AI model increased graduate management education program enrollment by 19%.

Client

A nonprofit organization dedicated to facilitating connections between candidates interested in graduate management education and degree programs globally.

Objective

The client aimed to develop an AI model to help candidates interested in graduate management education navigate the space of business education providers and get research-based recommendations.

Solution

Data Analysis and Preparation

We started by collecting and analyzing data from both students and schools. The student dataset included demographics, academic performance, interests, and location, while the school dataset comprised academic programs, facilities, and various other performance metrics.
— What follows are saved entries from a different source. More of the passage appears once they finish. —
import Literature.AlgebraicGeometry.Frobenioids.BirationalizationIsFrobenioid
import HarnessLib

/-!
# Frobenioids I, Proposition 4.8 (iv) in the author's 2024 reading ("model type"): the birationalization
# of a Frobenioid of isotropic and model type is of (isotropic and) model type

Mochizuki, *The geometry of Frobenioids I: the general theory*, Kyushu J. Math. **62** (2008)
293–400, §4, Proposition 4.8 (iv), kurims text p. 88 [cite: MochizukiFrdI2008, Prop. 4.8 (iv) p.88]:
"(iv) If `C` is of isotropic and pre-model type, then so is `C^birat`", with the author's *Comments on
[FrdI]* (January 2024), item (29)(iv): "In Proposition 4.8, (iv): the phrase 'pre-model type' should read
'model type'" — Def. 4.5 (i): "If `C` is of pre-model and birationally Frobenius-normalized type, then we
shall say that `C` is of model type" (abc-iut-L6-t8's `PreFrobenioid.IsOfModelType F hF hsq`).

PROOF-ONLY file (abc-iut cell; row W10-L07 of the sub-DAG `FrdI:Prop4.8(iv)`, unblocked by W14
`BirationalizationIsFrobenioid.lean`; seat abc-iut-w5-d227). The 2008 form ("pre-model") is
abc-iut-L6-t20's `Birat.prop48iv` / w5-d227's `prop48iv_biratData`; the 2024 form additionally asks that
`C^birat` be birationally Frobenius-normalized, i.e. that every `X^birat` be Frobenius-normalized in
`(C^birat)^birat` — which presupposes that `C^birat` is a Frobenioid (W14, `Birat.isFrobenioid`, isotropic
+ birationally Frobenius-normalized `C`). For `C` isotropic, `E := C^birat → E^birat` is FULL on the image
(`exists_toBirat_birat_map_eq`: denominators of fractions of `E` are co-angular pre-steps of `E`, i.e.
isomorphisms), bases and degrees are preserved (Prop. 4.4 (iv)), so Frobenius-normalization of `X` in `E`
(the hypothesis "birationally Frobenius-normalized") passes to `X^birat` in `E^birat`
(`isFrobeniusNormalized_toBirat_birat_obj`). Results: `Birat.isOfModelType_toElemZero`,
**`Birat.prop48iv_model`** ([FrdI] Prop. 4.8 (iv), 2024 reading, for THE birationalization). No
definitions; no statement of the paper is strengthened; nothing here concerns the disputed parts of IUT.
-/

namespace Literature.AlgebraicGeometry.Frobenioids

open CategoryTheory Opposite

universe w v v' u u'

namespace PreFrobenioid

namespace Birat

variable {D : Type u} [Category.{v} D] {Φ : Dᵒᵖ ⥤ CommMonCat.{w}}
  {C : Type u'} [Category.{v'} C] {F : C ⥤ ElemFrobenioid Φ}
  {hF : IsFrobenioid F} {hsq : HasBiratSquares F}

/-! ### `E := C^birat` (`C` isotropic) → `E^birat` is full -/

/-- For `C` of isotropic type and `E := C^birat → F_{0_D}` a Frobenioid (W14), every morphism of `E^birat`
between images of objects of `E` is the image of a morphism of `E`: the denominator of a fraction of `E` is
a co-angular pre-step of `E`, i.e. an isomorphism, and `[(α, φ′)] = (α^birat)⁻¹ ≫ φ′^birat = (α⁻¹ ≫ φ′)^birat`.
[cite: MochizukiFrdI2008, Prop. 4.4 (iv) p.83] -/
theorem exists_toBirat_birat_map_eq (hiso : IsOfIsotropicType F) (hB : IsFrobenioid (toElemZero hF hsq))
    (hsqB : HasBiratSquares (toElemZero hF hsq)) {X Y : Birat F hF hsq}
    (φ : (toBirat (toElemZero hF hsq) hB hsqB).obj X ⟶ (toBirat (toElemZero hF hsq) hB hsqB).obj Y) :
    ∃ ψ : X ⟶ Y, (toBirat (toElemZero hF hsq) hB hsqB).map ψ = φ := by
  obtain ⟨f, rfl⟩ := exists_homMk_eq φ
  haveI : IsIso f.den := (isCoAngularPreStep_iff_isIso hiso f.den).mp f.den_mem
  refine ⟨inv f.den ≫ f.num, ?_⟩
  rw [Functor.map_comp, Functor.map_inv, Birat.homMk_eq_inv_comp f]

/-! ### Frobenius-normalization passes from `E` to `E^birat` -/

/-- For `C` of isotropic type, `E := C^birat` a Frobenioid and `X ∈ Ob(E)` Frobenius-normalized in `E`,
the image `X^birat` is Frobenius-normalized in `E^birat → F_{(0_D)^gp}`: base-identity endomorphisms and
elements of `O^▷` of `X^birat` are images of such of `X` (fullness; bases and degrees are preserved,
Prop. 4.4 (iv)), the normalization identity holds in `E`, and `E → E^birat` is a functor.
[cite: MochizukiFrdI2008, Def. 4.5 (i) p.86] -/
theorem isFrobeniusNormalized_toBirat_birat_obj (hiso : IsOfIsotropicType F)
    (hB : IsFrobenioid (toElemZero hF hsq)) (hsqB : HasBiratSquares (toElemZero hF hsq))
    {X : Birat F hF hsq} (hX : IsFrobeniusNormalized (toElemZero hF hsq) X) :
    IsFrobeniusNormalized (toElemGp hB hsqB) ((toBirat (toElemZero hF hsq) hB hsqB).obj X) := by
  intro φ hφ α hα
  obtain ⟨ψ, rfl⟩ := exists_toBirat_birat_map_eq hiso hB hsqB φ
  obtain ⟨a, ha⟩ := exists_toBirat_birat_map_eq hiso hB hsqB (X := X) (Y := X) (End.asHom α)
  -- bases and degrees along `E → E^birat`
  have hψb : IsBaseIdentity (toElemZero hF hsq) ψ := by
    have h1 : Base (toElemGp hB hsqB) ((toBirat (toElemZero hF hsq) hB hsqB).map ψ) = 𝟙 _ := hφ
    rw [base_toBirat_map] at h1
    exact h1
  have ha_mem : End.of a ∈ endSubmonoid (toElemZero hF hsq) X := by
    obtain ⟨h1, h2⟩ := hα
    have h1' : Base (toElemGp hB hsqB) (End.asHom α) = 𝟙 _ := h1
    have h2' : degFr (toElemGp hB hsqB) (End.asHom α) = 1 := h2
    rw [← ha, base_toBirat_map] at h1'
    rw [← ha, degFr_toBirat_map] at h2'
    exact ⟨h1', h2'⟩
  have key := hX ψ hψb (End.of a) ha_mem
  have hd : degFr (toElemGp hB hsqB) ((toBirat (toElemZero hF hsq) hB hsqB).map ψ) =
      degFr (toElemZero hF hsq) ψ := degFr_toBirat_map ψ
  -- `α = (E → E^birat).mapEnd a`, so `α ^ d` is the image of `a ^ d`
  let M : End X →* End ((toBirat (toElemZero hF hsq) hB hsqB).obj X) :=
    (toBirat (toElemZero hF hsq) hB hsqB).mapEnd X
  have hαeq : α = M (End.of a) := ha.symm
  have hpow : (show _ ⟶ _ from α ^ (degFr (toElemGp hB hsqB)
      ((toBirat (toElemZero hF hsq) hB hsqB).map ψ) : ℕ)) =
      (toBirat (toElemZero hF hsq) hB hsqB).map
        (show X ⟶ X from End.of a ^ (degFr (toElemZero hF hsq) ψ : ℕ)) := by
    rw [hd, hαeq, ← map_pow]
    rfl
  rw [hpow, hαeq]
  change (toBirat (toElemZero hF hsq) hB hsqB).map ψ ≫ (toBirat (toElemZero hF hsq) hB hsqB).map _ =
    (toBirat (toElemZero hF hsq) hB hsqB).map a ≫ (toBirat (toElemZero hF hsq) hB hsqB).map ψ
  rw [← Functor.map_comp, ← Functor.map_comp]
  exact congrArg _ key

/-! ### Proposition 4.8 (iv) in the author's 2024 reading («model type») -/

/-- **The birationalization of a Frobenioid of isotropic and model type is of model type** (Def. 4.5 (i):
pre-model AND birationally Frobenius-normalized): the pre-model half is abc-iut-L6-t20's
`Birat.isOfPreModelType`; birational Frobenius-normalization of `C^birat` — i.e. Frobenius-normalization of
every `X^birat` in `(C^birat)^birat` — comes from that of `X = A^birat` in `C^birat` (the hypothesis) by
`isFrobeniusNormalized_toBirat_birat_obj`. Here `C^birat` is a Frobenioid by W14 (`Birat.isFrobenioid`).
[cite: MochizukiFrdI2008, Prop. 4.8 (iv) p.88] -/
theorem isOfModelType_toElemZero (hiso : IsOfIsotropicType F) (hmod : IsOfModelType F hF hsq)
    (hsqB : HasBiratSquares (toElemZero hF hsq)) :
    IsOfModelType (toElemZero hF hsq) (isFrobenioid hF hsq hiso hmod.2) hsqB :=
  ⟨Birat.isOfPreModelType hF hsq hiso hmod.1,
    fun X => isFrobeniusNormalized_toBirat_birat_obj hiso _ hsqB (hmod.2 X.out)⟩

/-- **[FrdI] Proposition 4.8 (iv) in the author's corrected 2024 reading** (*Comments on [FrdI]* (29)(iv):
"the phrase 'pre-model type' should read 'model type'"), for THE birationalization of a Frobenioid of
ISOTROPIC and MODEL type: `C^birat → F_{0_D}` is (a Frobenioid — W14 — and) of isotropic and model type.
The square-completion datum of `(C^birat)^birat` is discharged by abc-iut-L6-t6's
`hasBiratSquares_of_isFrobenioid`. [cite: MochizukiFrdI2008, Prop. 4.8 (iv) p.88] -/
theorem prop48iv_model (hiso : IsOfIsotropicType F) (hmod : IsOfModelType F hF hsq) :
    IsOfIsotropicType (toElemZero hF hsq) ∧
      IsOfModelType (toElemZero hF hsq) (isFrobenioid hF hsq hiso hmod.2)
        (hasBiratSquares_of_isFrobenioid (isFrobenioid hF hsq hiso hmod.2)) :=
  ⟨isOfIsotropicType hiso, isOfModelType_toElemZero hiso hmod _⟩

end Birat

end PreFrobenioid

end Literature.AlgebraicGeometry.Frobenioids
Using exploratory data analysis (EDA), we identified patterns and cleaned the data, handling missing values, encoding categorical variables, and assigning compatibility scores.

Feature Engineering

Key features were engineered to enhance predictive power:

  • Distance to School: Calculated using the Haversine formula to assess commute feasibility.
  • Academic Fit: Compatibility score based on student grades and school admission criteria.
  • School Performance: Included graduation rates and test scores to measure school quality.
  • Student Preferences: Transformed survey data on preferences into quantifiable features.

Model Selection and Training

We selected a supervised learning approach and tested several algorithms, including logistic regression, decision trees, random forests, and gradient boosting machines (GBM). The model was trained using a labeled dataset of historical matches and optimized through grid search for hyperparameters.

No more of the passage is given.